▸ **Work to complete**
Please count the lines in the data below that mention the word "ZpExtension", then give only the total.

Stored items
##############################

/-- **The crux BY NAME from the split.** Stub (A)'s inputs — modularity (`hmodE : exists_isNewformOf`),
the period-ratio unit at `3` (`hper`), both PUBLISHED, with Sprung's pair-existence theorem proved in
the tree — via the landed helper `stub_sprungPair_of_modularity_of_periodUnit` (p417663), plus the split
inputs (K•)(Dual), (MC↓•)(Dual) of `stub_chromaticDivisibility_of_split`, give
`SprungLowerHalfAtThree` exactly as the registered composition `SprungLowerHalfAtThree_of` does.
CONDITIONAL (named-fact hypotheses `hmodE`, `hper`; shape binders `Dual…hdiv`); closes nothing by itself.
[cite: Sprung2012, Main Conj. 7.21 (shape only)] [cite: DiamondShurman2005, Thm. 8.8.3]
[cite: GreenbergVatsal2000, §3 Remark 3.4] -/
theorem SprungLowerHalfAtThree_of_split
    (hmodE : exists_isNewformOf) (hper : realPeriodRat_eq_unit_mul_plusPeriod_three)
    (Dual : ∀ (W : WeierstrassCurve ℚ) (p : ℕ) [Fact p.Prime],
      ZpExtension ℚ p → Field.absoluteGaloisGroup ℚ → Chroma → Type)
    (charIdeal : ∀ {W : WeierstrassCurve ℚ} {p : ℕ} [Fact p.Prime] {κ : ZpExtension ℚ p}
      {γ : Field.absoluteGaloisGroup ℚ} {c : Chroma}, Dual W p κ γ c → Ideal (IwasawaAlgebra p))
    (hne : ∀ (W : WeierstrassCurve ℚ) (p : ℕ) [Fact p.Prime] (κ : ZpExtension ℚ p)
      (γ : Field.absoluteGaloisGroup ℚ) (c : Chroma),
      κ.IsCyclotomic → κ.IsTopGenerator γ → Nonempty (Dual W p κ γ c))
    (hK : ∀ (W : WeierstrassCurve ℚ) [W.IsElliptic] [W.IsGloballyMinimal] (p : ℕ) [Fact p.Prime]
      (κ : ZpExtension ℚ p) (γ : Field.absoluteGaloisGroup ℚ) (c : Chroma),
      ClassX8 W p → κ.IsCyclotomic → κ.IsTopGenerator γ →
      ∀ (D : Dual W p κ γ c) (g : IwasawaAlgebra p), charIdeal D = Ideal.span {g} →
        (⟨g, 0, 0⟩ : SignedDatum W p).EulerCharacteristic)
    (hdiv : ∀ (W : WeierstrassCurve ℚ) [W.IsElliptic] [W.IsGloballyMinimal] (p : ℕ) [Fact p.Prime],
      ClassX8 W p → ∀ (κ : ZpExtension ℚ p) (γ : Field.absoluteGaloisGroup ℚ),
        κ.IsCyclotomic → κ.IsTopGenerator γ → IsCyclotomicVariable p γ →
      ∀ (N : ℕ) (_ : NeZero N) (f : CuspForm (Gamma0 N) 2) (ϖ : ℚ) (Lsharp Lflat : IwasawaAlgebra p),
        IsNewformOf W f → (ϖ : ℝ) * W.realPeriodRat = plusPeriod f →
        IsSprungPair f p (W.frobeniusTrace p) Lsharp Lflat →
        ∃ c : Chroma, ∀ D : Dual W p κ γ c, ∃ g h : IwasawaAlgebra p,
          charIdeal D = Ideal.span {g} ∧
            iwasawaToPowerSeries p g =
              PowerSeries.C (ϖ : ℚ_[p]) * iwasawaToPowerSeries p (chromaticL c Lsharp Lflat * h)) :
    Summit.BirchSwinnertonDyer.BirchSwinnertonDyer.Theses.SignedLowerHalves.SprungLowerHalfAtThree := by
  intro W _ _ p _ hX
  obtain ⟨N, hN, f, ϖ, Lsharp, Lflat, hf, hϖ, hSP⟩ :=
    stub_sprungPair_of_modularity_of_periodUnit hmodE hper W p hX
  obtain ⟨c, ξ, hKξ, hd⟩ := stub_chromaticDivisibility_of_split Dual charIdeal hne hK hdiv W p hX N hN f ϖ
    Lsharp Lflat hf hϖ hSP
  exact ⟨N, hN, f, ϖ, Lsharp, Lflat, c, ξ, hf, hϖ, hSP, hKξ, hd⟩

end Split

##############################

▸ **Task solution**
5